Одни говорили – мать его родила мёртвого, а потом поворожила, и жизнь-то в него потекла со всей округи. Другие твердили – живым родился, нормальным, только не от папки своего, а от мага какого странствующего, с кровью их лютой, то бишь и не к сиське первым делом приложился, а ко всему кругом, что дышит.

У Тиля любимая сказка другая была – что он так же вот от мага нагулян, а кругом всё мрет, если Тилю не дать, что он хочет. Расстроишь дитя – и прощай полдеревни. Тиль, когда узнал, не смог не поглумиться: вот соседка на него раз накричала, так он ночью полкурятника у неё вынес, да так чисто, словно Ташш сама прибрала. Соседка в холод, а Тиль у забора её прогуливается туда-сюда, насвистывает. Соседка в плач, ему в ноги, «прости, прости дуру!». Простил он её тогда за десять банок повидла и мешочек сахара – тяжёлый, в кулак не помещался.

Ему эта сказка потом ещё много добра принесла – и проблем, когда мамка узнала.

А все же Моривиль, собака старая, не соврала – жил Тиль и вправду как-то дурно.
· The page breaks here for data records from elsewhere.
import Summits.AtomisticToContinuum.HydrodynamicLimit.Theses.RelayRaceLocality

/-!
# Crux idea `linear-response-light-cone` — first lemma (crux-ideate r2 k4, stmt-AtomisticToContinuum-12500)

`LinearResponseLightCone`: the FLUCTUATION-LEVEL shadow of `LightConeInLaw` at pure equilibrium — the classical
Lieb–Robinson object. Under the homogeneous (invariant) Gibbs law `G`, the covariance between the exterior CURRENT
statistic `S = Σ_i ψ(x_i(0))·v_i(0)` (`ψ` a continuous vector weight vanishing on the ball `B(x₀,R)`; `S` has mean
`0` and standard deviation `≍ √N`) and any bounded Lipschitz functional of the reduced interior fields at time `t`
(support in `B(x₀, R − c t)`; fluctuations `≍ N^{-1/2}`) tends to `0`: normalised equilibrium fluctuation fields at
Euler scale do not correlate across the cone (Landau–Placzek support of the dynamic structure factor). It is the
`λ`-derivative at `λ = 0` of the crux's island case along the exterior tilt `e^{λS}` and vanishes identically at
`t = 0` (disjoint particle sets, velocities independent of positions under `G`). Typed, unproved; not an item.
-/

namespace Summit.AtomisticToContinuum.HydrodynamicLimit.Cruxes.LightConeInLaw.VirginFront

open MeasureTheory Filter Set Topology
open scoped RealInnerProductSpace
open Literature.MathematicalPhysics.KineticTheory Literature.Analysis.FluidPDE

noncomputable section

/-- **Linear-response light cone (equilibrium, second moment).** See the module docstring. -/
def LinearResponseLightCone : Prop :=
  ∀ a θ : ℝ, 0 < a → 0 < θ → ∃ σ₀ : ℝ, 0 < σ₀ ∧ ∃ c : ℝ, 0 < c ∧ ∀ σ : ℝ, 0 < σ → σ < σ₀ →
  ∀ Φ : (N : ℕ) → HardSphereFlow (Torus.geometry (Fin 3)) (hsDiameter σ N) (N + 1),
  ∀ t : ℝ, 0 ≤ t → ∀ (x₀ : T3) (R : ℝ),
  ∀ ψ : T3 → V3, Continuous ψ → (∀ x, Torus.euclidDist x x₀ < R → ψ x = 0) →
  ∀ χ : T3 → ℝ, Continuous χ → (∀ x, R - c * t ≤ Torus.euclidDist x x₀ → χ x = 0) →
  ∀ F : ℝ × V3 × ℝ → ℝ, LipschitzWith 1 F → (∀ p, |F p| ≤ 1) →
  let G : (N : ℕ) → Measure (Config (N + 1) (Fin 3) T3) :=
    fun N => localGibbsLaw σ (fun _ => a) (fun _ => 0) (fun _ => θ) N (Φ N)
  let S : (N : ℕ) → Config (N + 1) (Fin 3) T3 → ℝ := fun _ z => ∑ i, ⟪ψ (z i).1, (z i).2⟫
  let Y : (N : ℕ) → Config (N + 1) (Fin 3) T3 → ℝ := fun N z =>
    F (σ ^ 3 * empiricalDensityField ((Φ N).flow t z) χ,
      (σ ^ 3) • empiricalMomentumField ((Φ N).flow t z) χ,
      σ ^ 3 * empiricalEnergyField ((Φ N).flow t z) χ)
  Tendsto (fun N => (∫ z, S N z * Y N z ∂(G N)) - (∫ z, S N z ∂(G N)) * (∫ z, Y N z ∂(G N)))
    atTop (𝓝 0)

end

end Summit.AtomisticToContinuum.HydrodynamicLimit.Cruxes.LightConeInLaw.VirginFront
import Mathlib
import Literature.Topology.FourManifolds.TwoHandleTubeDeformationFour
import Literature.Topology.FourManifolds.LefschetzHandlebody
import Literature.Topology.FourManifolds.LefschetzBaseShadow
import Summits.SmoothPoincare4.SmoothPoincare4.Theorems.ConvexBisectionAcyclicBisectionExistsMultiAttachmentHomologyLoops
import Summits.SmoothPoincare4.SmoothPoincare4.Theorems.ConvexBisectionAcyclicBisectionExistsMultiAttachmentH1Model
import Summits.SmoothPoincare4.SmoothPoincare4.Theorems.ConvexBisectionAcyclicBisectionExistsMultiAttachmentH1Cores
import Summits.SmoothPoincare4.SmoothPoincare4.Theorems.ConvexBisectionAcyclicBisectionExistsMultiAttachmentH1Cover
import HarnessLib

/-!
# `H₁` of a Kosinski multi-attachment of 4-dimensional 2-handles:
# `H₁(X; R) ≅ H₁(V; R) ⧸ ⟨attaching classes⟩`, and clause 2 of NF5
(helper for stub `stub_isLefschetzHandlebody_homology` = NF5
`Literature.Topology.FourManifolds.LefschetzBase.isLefschetzHandlebody_homology`, line
`modp-braid-orbits` r9, crux `ConvexBisection.AcyclicBisectionExists`, item stmt-SmoothPoincare4-10508;
wave 3 / W3-2: assembly of the multi-attachment `H₁` engine)

**E1 (`IsMultiAttachment.nonempty_equiv_quot_span`, stub `stub_multiAttachment_H1`).**  For a
4-manifold with boundary `V`, attaching maps `h : ι → HandleAttachingMap 3 2 V` (`ι` finite) and
`X = V ∪ H² ∪ ⋯ ∪ H²` (`HandleAttachingMap.IsMultiAttachment h IP X`, Kosinski VI §6):
`H₁(X; R) ≅ H₁(V; R) ⧸ span {h(loopPath (h i).attachingCircle)}` (Gompf–Stipsicz 1999, §4.4:
*"`H₁(X ∪ 2-handles) = H₁(X)/⟨attaching circles⟩`"*).  Proof: `X` is covered by the open sets
`A = jA(V ∖ ⋃ cores)` and `Bᵢ = jBᵢ(D⁴ ∖ S)` (pairwise disjoint, contractible), with
`A ∩ Bᵢ ≅ T ∖ S` the punctured tube of the `i`-th handle (§1); by the cover half
(`…MultiAttachmentH1Cover.lean`) `H₁(X) ≅ H₁(A) ⧸ span {cᵢ}` where `R ∙ cᵢ` is the image of
`H₁(A ∩ Bᵢ)`, i.e. (tube model, `…MultiAttachmentH1Model.lean`, with `range_map_one_eq_span`)
the span of the class of the parallel loop of the `i`-th handle (§2); finally
`H₁(A) ≅ H₁(V ∖ ⋃ cores) ≅ H₁(V)` (`…MultiAttachmentH1Cores.lean`) carries that class to the
class of the attaching loop (§3).

**E3 (`stub_isLefschetzHandlebody_homology_H1`) = clause 2 of NF5** for every genus and word:
`IsLefschetzHandlebody g l X → H₁(X; ℤ) ≅ ℤ^{2g} ⧸ span (letters l)`, from E1 over `V = Base g`,
the homology shadow `shadowMap g : H₁(Base g; ℤ) ≅ ℤ^{2g}` (a bijection by Milnor's theorem
`exists_isChainShadow_of`, `LefschetzBaseShadow.lean`) and `IsLefschetzLink.shadow_eq` (§4).

Everything is proved; no named facts, no `sorry`, no definitions.  References: R. E. Gompf,
A. I. Stipsicz, *4-Manifolds and Kirby Calculus* (1999), §4.4, §8.2 [GompfStipsicz1999];
A. A. Kosinski, *Differential Manifolds* (1993), VI §6 [Kosinski1993]; A. Kas, Pacific J. Math.
89 (1980) [Kas1980]; A. Hatcher, *Algebraic Topology* (2002), §2.2, Thm. 2A.1 [HatcherAT2002].
-/

noncomputable section
/-- Bonds at the sites, read in the periodic point set, are exactly the bonds of `y` (`η ≤ 1`,
far distance `> 4D`). [folklore] -/
theorem adj_periodise_iff {y : Fin N → E3} (hy : Function.Injective y) (c : ℝˣ)
    (hc : period y ≤ (c : ℝ)) (hN : 0 < N) (hfar : 4 * Dsum y < (c : ℝ) - 2 * Dsum y)
    {η : ℝ} (hη1 : η ≤ 1) (hN2 : ∀ i : Fin N, ∃ j, j ≠ i) {i : Fin N}
    (p : (periodise y c hc hN).points) (hp : (p : E3) = y i) (q : (periodise y c hc hN).points) :
    (bondGraph η (Subtype.val : (periodise y c hc hN).points → E3)).Adj p q ↔
      ∃ j, (q : E3) = y j ∧ (bondGraph η y).Adj i j := by
  have hfar2 : 2 * Dsum y ≤ (c : ℝ) - 2 * Dsum y := by linarith [Dsum_nonneg y]
  constructor
  · intro h
    obtain ⟨hne, hle⟩ := bondGraph_adj.1 h
    rw [nearestDist_periodise hy c hc hN hfar2 (hN2 i) p hp] at hle
    rcases eq_or_far y c hc hN q with ⟨j, hj⟩ | hfar'
    · refine ⟨j, hj, bondGraph_adj.2 ⟨fun h' => hne (Subtype.ext (by rw [hp, hj, h'])), ?_⟩⟩
      rw [nearestDist_periodise hy c hc hN hfar2 (hN2 j) q hj, hp, hj] at hle
      exact hle
    · exfalso
      obtain ⟨j₀, hj₀⟩ := hN2 i
      have hnn : nearestDist y i ≤ 2 * Dsum y := nearestDist_le_two_Dsum y hj₀
      have hmin : min (nearestDist y i)
          (nearestDist (Subtype.val : (periodise y c hc hN).points → E3) q) ≤ 2 * Dsum y :=
        (min_le_left _ _).trans hnn
      have h1 : (1 + η) * min (nearestDist y i)
          (nearestDist (Subtype.val : (periodise y c hc hN).points → E3) q) ≤
            2 * (2 * Dsum y) :=
        mul_le_mul (by linarith) hmin (le_min (nearestDist_nonneg _ _) (nearestDist_nonneg _ _))
          (by norm_num)
      have h2 := hfar' i
      rw [hp] at hle
      linarith
  · rintro ⟨j, hj, hadj⟩
    obtain ⟨hne, hle⟩ := bondGraph_adj.1 hadj
    refine bondGraph_adj.2 ⟨fun h => hne (hy (by rw [← hp, ← hj, h])), ?_⟩
    rw [nearestDist_periodise hy c hc hN hfar2 (hN2 i) p hp,
      nearestDist_periodise hy c hc hN hfar2 (hN2 j) q hj, hp, hj]
    exact hle
import Literature.AlgebraicGeometry.Morphisms.FlatOfFlatFibresLocalBase
import Mathlib.RingTheory.Localization.BaseChange
import Mathlib.RingTheory.Localization.LocalizationLocalization
import Mathlib.RingTheory.FiniteStability
import Mathlib.RingTheory.LocalRing.ResidueField.Ideal
import Literature.AlgebraicGeometry.Limits.SurjectiveSpread
import Mathlib.AlgebraicGeometry.ResidueField
import Mathlib.AlgebraicGeometry.PullbackCarrier
import HarnessLib

/-!
# Flatness from flatness of the fibres over an ARBITRARY base (EGA IV₃ 11.3.10 / Stacks 039D, in full)

Topic `Literature/AlgebraicGeometry/Morphisms`, namespace `Literature.AlgebraicGeometry.Morphisms`.  THEOREMS ONLY (no
definition, no named fact, no instance; net Literature debt 0).  Sequel of ★ `Morphisms/FlatOfFlatFibresLocalBase`, which
proves the critère de platitude par fibres at the CLOSED POINT of a LOCAL base (`flat_stalkMap_of_flat_closedFibre`, from the
tree's PROVED Tag 05UV `Literature.RingTheory.Flat.Stacks05UV_holds`).  This file removes both restrictions:

THE PRINT.  [EGAIV3] Thm. 11.3.10 / [StacksProject] Tag 039D («critère de platitude par fibres» for schemes): let `S` be a
scheme, `f : X → Y` a morphism of `S`-schemes with `X` flat and locally of finite presentation over `S` and `Y` locally of
finite type over `S`, `s ∈ S` a point; if the fibre `f_s : X_s → Y_s` is flat, then `f` is flat at every point of `X` over
`s` (Tag 039D (1) ⇒ … at all `x ∈ X_s`); consequently ([StacksProject] Tag 039E) `f` is flat if all its fibres are.

WHAT IS HERE:
* §0 `flat_localization_of_flat_residueField_tensor` — Tag 05UV AT A PRIME `p` OF AN ARBITRARY RING `R`: `B` of finite type,
  `B'` finitely presented and flat over `R`, `q' ⊂ B'` a prime over `p`; if `κ(p) ⊗_R B → κ(p) ⊗_R B'` is flat then
  `B'_{q'}` is flat over `B` (base change to the local ring `R_p`, where `R_p ⊗_R B'` is the localisation of `B'` at the
  image of `R ∖ p` and `κ(p) ⊗_{R_p} (R_p ⊗_R -) = κ(p) ⊗_R -`, then ★ `Stacks05UV_holds` + ★
  `flat_quotient_tensor_of_flat_tensor_map`, and `(R_p ⊗_R B')_{q'} = B'_{q'}`);
* §1 `flat_stalkMap_of_flat_fibre_of_isPullback` — AFFINE BASE `Spec R`, ANY POINT `p`, the fibre over `κ(p)` presented by
  ANY pair of cartesian squares: for `f : X → Y` over `Spec R` (`Y` lft, `X` flat lfp), `x ∈ X` over `p`, squares
  `X_p → X`, `Y_p → Y` over `Spec κ(p) → Spec R` and `f_p : X_p → Y_p` compatible with them, `Flat f_p` ⇒ the stalk map
  `𝒪_{Y, f x} → 𝒪_{X, x}` is flat (the ★ local-base chart argument with §0 in place of Tag 05UV and the prime of `x`
  shown to lie EXACTLY over `p`);
* §2 **`flat_stalkMap_of_flat_fibre`** — ARBITRARY BASE `S`: for `f : X → Y` in `Over S` (same finiteness), `s ∈ S`, and
  the hypothesis «for every field `K` and every `t : Spec K → S` centred at `s`, the base change `X ×_S Spec K → Y ×_S Spec K`
  is flat», the stalk maps of `f` are flat at all points over `s` (restrict to an affine chart `Spec R₀ ⊆ S` through `s` —
  Mathlib `Scheme.affineCover` — where the fibre over `κ(s)` is a pasted pull-back, §1, and transport of stalk maps along the
  open immersion `X ×_S Spec R₀ → X`); the field-quantified hypothesis is implied by flatness of the single fibre over
  `κ(s)` (`flat_pullback_of_flat_pullback_fromSpecResidueField`, Mathlib `Scheme.SpecToEquivOfField`), whence the printed
  form **`flat_stalkMap_of_flat_fibre_residueField`**;
* §3 **`flat_of_forall_flat_pullback_Spec_field`** / **`flat_of_forall_flat_fibre_residueField`** — Tag 039E: `f` is
  flat as soon as all its base changes to spectra of fields (resp. all its fibres `X ×_S Spec κ(s) → Y ×_S Spec κ(s)`) are
  flat (Mathlib `Flat.of_stalkMap`).

Cell `hodgecm-mathlib` (D-0151), `B-plan/F-census/SOCKETS-F.md` §3 N4-ét (the flat half of «`[N]` is étale on an abelian
scheme», consumer ★-to-be `AbelianSchemes/AbelianSchemeOverMulNEtale`); prover seat B-p09 (g10), B-plan1 (g13) GO
2026-08-29T17:40:21Z.  COUNT-NEUTRAL capital: HC_CM is proved only modulo the 7 printed citations until rung 0 closes; this
file discharges none of them.

## References
* [EGAIV3] A. Grothendieck, J. Dieudonné, *EGA IV₃*, Publ. Math. IHÉS 28 (1966), Thm. 11.3.10.
* [StacksProject] The Stacks Project, Tags 00MP, 05UV (algebra), 039A–039E (schemes: «critère de platitude par fibres»),
  01JO (fibre products of affines).
* Tree: ★ `Morphisms/FlatOfFlatFibresLocalBase` (`flat_quotient_tensor_of_flat_tensor_map`, `flat_localRingHom_of_flat`,
  local-base theorem), ★ `RingTheory/Flat/FibrewiseCriterionProofs` (`Stacks05UV_holds`), ★ `Morphisms/FibreChartRing`
  (`fibreChartIso`), ★ `Morphisms/SectionConormalChart` (`ChartRing`).
-/

noncomputable section
import Summits.HodgeConjecture.CorCM.AbelianSixteenSimpleEightfoldsExist
import Summits.HodgeConjecture.CorCM.AbelianTwoPowerCMTypesWeilType
import HarnessLib

/-!
# Subgroup induction: a primitive balanced CM set on a subgroup through complex conjugation induces a PRIMITIVE
# DEGENERATE CM type

COR-CM (cell `pub-hodgecm2`), binder seat b04 (gen 16), count-neutral claim ABELIAN-2POWER-NECESSITY, part I.
KERNEL ONLY: theorems; no definition, no named fact, no `sorry`.  `HC_CM` is neither used nor claimed.

Why a new device is needed.  Parts V/VI of gen 15 (`AbelianSixteen.exists_isPrimitive_of_galoisModel`,
`…_not_isNondegenerate_of_balancedModel`) turn a kernel-decided model on a group `M` ISOMORPHIC to `Gal(K/ℚ)` into a
primitive (degenerate) CM type of `K`; that settles one Galois type at a time.  To reach ALL abelian CM fields of
`2`-power degree one must pass from a small group to every group containing it.  INFLATION from a quotient
`Gal(K/ℚ) ↠ Gal(K₀/ℚ)` (types induced from a CM subfield `K₀`) preserves degeneracy but DESTROYS primitivity (the
inflated type is stabilised by `Gal(K/K₀)`).  INDUCTION from a SUBGROUP `G' ∋ c` keeps both:

* §1 **`exists_finset_of_subgroupModel`** (any finite commutative group `G`, `j : M ↪ G` additive-to-multiplicative,
  `c = j(c₀)`): given `T₀ ⊆ M` (CM set for `c₀`, trivial stabiliser, balanced over the fibres of `f : M → N`) and a
  companion `T₁ ⊆ M` (CM set, balanced, and `T₀` is NOT a translate of `T₁`), the set
  `T = T₀ on G' = j(M)`, `T = t·j(T₁)` on every other coset `t G'` (fixed representatives `t`) is a CM set for `c`
  in `G` with TRIVIAL stabiliser (an `s ∉ G'` stabilising `T` would make `T₀` a translate of `T₁`; an `s ∈ G' ∖ 1`
  is excluded by the primitivity of `T₀`), balanced over the cosets of `H = j(ker f)`.
* §2 **`exists_isPrimitive_not_isNondegenerate_of_galoisFinset`** (`K/ℚ` Galois CM with commutative Galois group):
  a CM set `T ⊆ Gal(K/ℚ)` with trivial stabiliser, balanced over the cosets of a subgroup `H ∌ c`, gives the
  PRIMITIVE CM type `Φ = {σ_g : g ∈ T}` balanced over the fixed field `K^H` (a subfield with a complex place), hence
  DEGENERATE (Yanai's `a = b`, tree `Pohlmann1968.not_isNondegenerate_of_fibres_balanced`) — the `e`-free form of
  gen 15's dictionary.
* §3 **`exists_isPrimitive_not_isNondegenerate_of_subgroupModel`**: §1 + §2; and the realisation form
  **`exists_simple_degenerate_of_subgroupModel`** (a simple CM abelian variety of dimension `[K:ℚ]/2` with an
  exceptional Hodge class on some power; Shimura's existence theorem = tree `cmAbelianVarietyRealised_holds`).

Parts II–IV supply the six kernel-decided ATOMS (orders `16`, `32`), the ATOM-EMBEDDING theorem for abelian
`2`-groups, and the classification of the abelian CM fields of `2`-power degree all of whose simple CM abelian
varieties are nondegenerate.

## References

* [Shimura1998] G. Shimura, *Abelian Varieties with Complex Multiplication and Modular Functions*, §6.2 Thm. 3,
  §8.1, §8.2 Prop. 26, §18.2 Lemma.
* [Gordon1999HodgeAVSurvey] B. B. Gordon, *A survey of the Hodge conjecture for abelian varieties*, §9.4.3
  (Theorem [B.140] = Yanai 1994), Thm. 6.4.
* [Dodson1984] B. Dodson, *The structure of Galois groups of CM-fields*, Trans. AMS 283 (1984), §3.2.1 (primitive
  degenerate types on `⟨ρ⟩ × ℤ_n`; the present induction device is not there).
-/

noncomputable section
import Summits.CriticalPhenomena.Ising3DConformalLimit.Theorems.FKParityRobustnessIndependentStrandsJoinStubCrossPairTreeBound
import HarnessLib

/-!
# Crux IndependentStrandsJoin (stmt-CriticalPhenomena-14625) — the union-cluster one-point UPPER bound

Route `FKParityRobustness`, sub-problem `Ising3DConformalLimit`; registered aux stub `stub_unionAttachUpper`: the
switching-exact UPPER partner of the open one-point floors `stub_unionAttach` (line `union-shadow-exact`, stub 3) and
`stub_soupAttach` (line `cross-fattening-decoupling`, stub 2).  On EVERY finite graph, for `β ≥ 0`, `t = tanh β`, `x ≠ y`
and every `u`:

`Σ_{F ∈ 𝒯(xy)} Σ_{L ∈ 𝒯(∅)} t^{|F|+|L|} 1[x ↝_{F ∪ L} u] ≤ 2 · Z^{{x}∆{u}} · Z^{{u}∆{y}}`,

i.e. `P_{ℓ^{xy} ⊗ ℓ^∅}[u ∈ C(x; F ∪ L)] ≤ 2 ⟨σ_xσ_u⟩⟨σ_uσ_y⟩/⟨σ_xσ_y⟩` — the union cluster of the strand configuration and ONE
independent vacuum soup has at most (twice) the double-current one-point function.  It is the diagonal `v = w = u` of the landed
Aizenman–Duminil-Copin tree bound in loop form `Theorems.stub_crossPairTreeBound` (lead c1-0's wave), where
`treePair G t x y u u = 2 · zPair x u · Z^∅ · zPair u y` by the coincidence convention `zPair u u = Z^∅`, and `Z^∅ > 0` cancels.

References: M. Aizenman, H. Duminil-Copin, Ann. of Math. 194 (2021), Prop. A.3 [AizenmanDuminilCopinAnnals2021].  Theorem-only file.
-/

noncomputable section

open Finset SimpleGraph
open Literature.Probability.LatticeModels
open Summit.CriticalPhenomena.Ising3DConformalLimit.Cruxes.IndependentStrandsJoin.CrossFatteningDecoupling

namespace Summit.CriticalPhenomena.Ising3DConformalLimit.Theorems

open scoped Classical BigOperators symmDiff

/-- **Registered aux stub `stub_unionAttachUpper`** (crux stmt-CriticalPhenomena-14625): the union cluster of `ℓ^{xy}` and one
independent vacuum soup has one-point mass at most twice the double-current profile,
`Σ_{F,L} t^{|F|+|L|} 1[x ↝_{F∪L} u] ≤ 2 · Z^{{x}∆{u}} Z^{{u}∆{y}}` (`x ≠ y`, `β ≥ 0`). -/
theorem stub_unionAttachUpper :
    ∀ (V : Type) [Fintype V] [DecidableEq V] (G : SimpleGraph V) [DecidableRel G.Adj] (β : ℝ), 0 ≤ β →
      ∀ (x y u : V), x ≠ y →
      ∑ F ∈ tJoins G Set.univ {x, y}, ∑ L ∈ tJoins G Set.univ ∅,
            (if rch (F ∪ L) x u then Real.tanh β ^ (#F + #L) else 0)
        ≤ 2 * (loopO1PartitionFunction G (Real.tanh β) ({x} ∆ {u}) *
            loopO1PartitionFunction G (Real.tanh β) ({u} ∆ {y})) := by
  intro V _ _ G _ β hβ x y u hxy
  have h := stub_crossPairTreeBound V G β hβ x y u u hxy
  have hZ0 : 0 < loopO1PartitionFunction G (Real.tanh β) ∅ :=
    loopO1PartitionFunction_empty_pos G (StubCrossPairTree.pairTree_tanh_nonneg hβ)
  have hsum : (∑ F ∈ tJoins G Set.univ {x, y}, ∑ L ∈ tJoins G Set.univ ∅,
      (if rch (F ∪ L) x u ∧ rch (F ∪ L) x u then Real.tanh β ^ (#F + #L) else 0)) =
      ∑ F ∈ tJoins G Set.univ {x, y}, ∑ L ∈ tJoins G Set.univ ∅,
        (if rch (F ∪ L) x u then Real.tanh β ^ (#F + #L) else 0) := by
    refine Finset.sum_congr rfl fun F _ => Finset.sum_congr rfl fun L _ => ?_
    simp only [and_self]
  have huu : ({u} : Finset V) ∆ {u} = ∅ := symmDiff_self _
  have htree : treePair G (Real.tanh β) x y u u =
      loopO1PartitionFunction G (Real.tanh β) ∅ *
        (2 * (loopO1PartitionFunction G (Real.tanh β) ({x} ∆ {u}) *
          loopO1PartitionFunction G (Real.tanh β) ({u} ∆ {y}))) := by
    unfold treePair zPair
    rw [huu]
    ring
  rw [hsum, htree] at h
  exact le_of_mul_le_mul_left h hZ0

end Summit.CriticalPhenomena.Ising3DConformalLimit.Theorems

end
И недолго ему, видать, оставалось.

Тиль постучал костяшками по мутному стеклу. Пробежался пальцами по стыку стекла и камня – сидело как влитое, ни рамы, ни ручки, чтоб потянуть и впустить в эту клятую клетушку глоток воздуха. Снаружи-то недурно сейчас – стыло поутру, зимние ветра с осенними миловались, и пахло то листьями прелыми, то снегом, ещё не выпавшим.

Только ему, Тилю, может, до снега и не дожить.

Рука дрогнула. Ладонь сложилась в кулак, стукнула толстое стекло. Тиль отвернулся, задёрнул тяжёлые шторы. Отступил на шаг, оглядел их хорошенько – ну вы посмотрите, метров пять на эту красотень угрохали. Да это тряпьё продать – год жить припеваючи можно. И вышивка золотыми нитями, ну конечно. Тиль тряхнул головой, откидывая растрёпанные кудри с лица, протянул руку, дёрнул ненавистную штору. Та не поддалась. Дёрнул снова, почти повис на ней. Изогнул уголок рта, услышав треск.

Величество о своих прислужниках-однодневках, видать, заботился. Покои ему выдал вон какие – шторы, столик с ножками, как у паука-сенокосца, кровать такая, что с пятью девками там улечься можно. Полки вон от книжек ломятся – да Тиль столько книг за всю жизнь в руках не держал, сколько тут их натащили, а он не в земле свои шестнадцать лет копался – у книжного мастера работал, эти самые книжки переписывал.

После того как шторы упали на пол грудой тряпья, Тиль взялся за кровать. Стянул здоровенное одеяло и кинул к шторам, нашёл в столе чернила, щедро плеснул сверху. Выскреб из чернильницы остатки прямо пальцем, нарисовал на стене птичку, задницу и лошадь – на этом таланты кончились. Сдёрнул простыни, подрал на лоскуты и сложил в углу комнаты аккуратной кучкой. Голыми руками разодрал подушку и швырнул в воздух – пух закружил по комнате, словно тёплый колдовской снег.

Выпрямился, уперев руки в бока, сдул с лица несколько упавших пушинок, почесал нос. Неторопливо подошёл к полкам, снял первую попавшуюся книгу. «Семьсот двадцать восемь дней великого путешественника и первооткрывателя Бетруччи Безымянного». Хмыкнул недоверчиво, полистал. Ну точно же не оригинал. Вон и рисунки косые – копировал какой-то пьянчуга после кутежа, не иначе. Не выдержал, на мгновение прижался носом к страницам.

Книжка пахла пылью и старыми чернилами, и совсем немного – маслом. Тиль провёл пальцем по странице, потёр один о другой. И правда, масло.

– Господин, прошу прощ… Твою козу через забор!

Тиль вздрогнул, оглянулся, так и продолжая задумчиво растирать масло между пальцев. На пороге покоев, прижав к груди полный воды таз, стояла упитанная тётка с торчащими из-под дурацкого чепца кудряшками и очумело вертела головой. Таз опасно покачивался. Тётка вытаращилась на кровать, охнула, заметила посиневшие шторы, всхлипнула, нашарила взглядом рисунки на стене – и пошатнулась.